import Summits.QuantumFields.GaugeBoot.Certificates.SparseReducedWindowBound
import Summits.QuantumFields.GaugeBoot.Certificates.KZL2rpD4b2427o1000LoRNA
import Summits.QuantumFields.GaugeBoot.Certificates.KZL2rpD4b2427o1000LoRNB
import Summits.QuantumFields.GaugeBoot.Certificates.KZL2rpD4b2427o1000LoRNC
import HarnessLib

/-!
# Aggregated equality row `KZL2rpD4b2427o1000LoRow` (gb_lean_emit_win 0.10)

HONEST FRAMING (cell `pub-gaugeboot`): certified bounds on lattice expectations at stated coupling,
gauge group, dimension and torus size; NOT a mass gap, NOT a continuum limit, NOT a string tension;
NOT Yang–Mills-summit-bearing (barriers `FixedCouplingUltralocality`, `PerturbativeInvisibility`).
AGGREGATED-EQUALITY FORM (lead A126 (2)(c)): the 3300 equality rows of `kzL2_D4_b2427o1000_max_rp_G2-lower` (sha256 `e94d9a3f6164c88fc020282cc7b239952ca24788ecd2c3640ca21086d0c7b834`)
enter the certificate `80b4dedeeef44701…` only through `Σ_e λ_e · row_e` (λ = the certificate's exact dyadic multipliers).
That row is `a_v = n_v / RD` (numerators `RN`, data parts; common denominator `RD`; 9953 non-zeros of 10878), right-hand side
`rhsN / RD`. INTERFACE (same shape as the kz-L2-H-3D modules `KZL2HD3b…Row`): `RW = [(rhs, [(0, a_0), (1, a_1), …, (10877, a_10877)])]`
(ALL columns, in order), `rowEQ 0`, `rhsQ 0`, `aggRow`, `aggRhs`, and the cast lemmas `aggRow_cast` / `aggRhs_cast` used by the
certificate module. The certificate theorem is sound for ANY row here (it is a hypothesis); its usefulness rests on the
lattice binding proving `Σ_v aggRow v · y_v = aggRhs` (lean2's aggregated loop-equation row + lean1's binding).
-/

namespace Summit.QuantumFields.GaugeBoot.Certificates.KZL2rpD4b2427o1000LoRow

noncomputable section

open Summit.QuantumFields.GaugeBoot.Certificates.Sparse

/-- All numerators `n_v`, `0 ≤ v < 10878` (data parts concatenated). -/
def RN : List ℤ := RNa ++ RNb ++ RNc

/-- The common denominator `D` of the aggregated row (127 bits). -/
def RD : ℕ := 169549461112154884103208960000000000000

/-- Numerator of the right-hand side `Σ_e λ_e rhs_e = rhsN / RD`. -/
def rhsN : ℤ := 0

set_option maxHeartbeats 0 in
/-- `RN` lists exactly 10878 numerators. -/
theorem RN_length : RN.length = 10878 := by
  decide +kernel

/-- `RD > 0`. -/
theorem RD_pos : 0 < RD := by decide

/-- The ONE aggregated row in the shared-row-table shape `[(rhs, [(v, a_v), …])]` (all columns, in order). -/
def RW : List (ℚ × List (ℕ × ℚ)) := [(((rhsN : ℤ) : ℚ) / (RD : ℚ), aggRowQ RN RD)]

/-- Equality row `e` (only `e = 0`), coefficient of `y_v`. -/
def rowEQ (e : Fin 1) (v : Fin 10878) : ℚ := sget (RW.getD e.val dRow₂).2 v.val

/-- Right-hand side of equality row `e`. -/
def rhsQ (e : Fin 1) : ℚ := (RW.getD e.val dRow₂).1

/-- The aggregated row `a_v = Σ_e λ_e row_e[v] = n_v / RD`. -/
def aggRow (v : Fin 10878) : ℚ := rowEQ 0 v

/-- Its right-hand side `Σ_e λ_e rhs_e = rhsN / RD`. -/
def aggRhs : ℚ := rhsQ 0

/-- `aggRow v = n_v / RD` over `ℝ`. -/
theorem aggRow_cast (v : Fin 10878) : ((aggRow v : ℚ) : ℝ) = ((RN.getD v.val 0 : ℤ) : ℝ) / (RD : ℝ) :=
  cast_sget_aggRowQ RN RD v.val

/-- `aggRhs = rhsN / RD` over `ℝ`. -/
theorem aggRhs_cast : ((aggRhs : ℚ) : ℝ) = ((rhsN : ℤ) : ℝ) / (RD : ℝ) := by
  show (((((rhsN : ℤ) : ℚ) / (RD : ℚ)) : ℚ) : ℝ) = _
  push_cast; rfl

end

end Summit.QuantumFields.GaugeBoot.Certificates.KZL2rpD4b2427o1000LoRow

§ Action item
List all lines from the entries that include the word "parts".

§ Problem solution
That row is `a_v = n_v / RD` (numerators `RN`, data parts; common denominator `RD`; 9953 non-zeros of 10878), right-hand side
/-- All numerators `n_v`, `0 ≤ v < 10878` (data parts concatenated). -/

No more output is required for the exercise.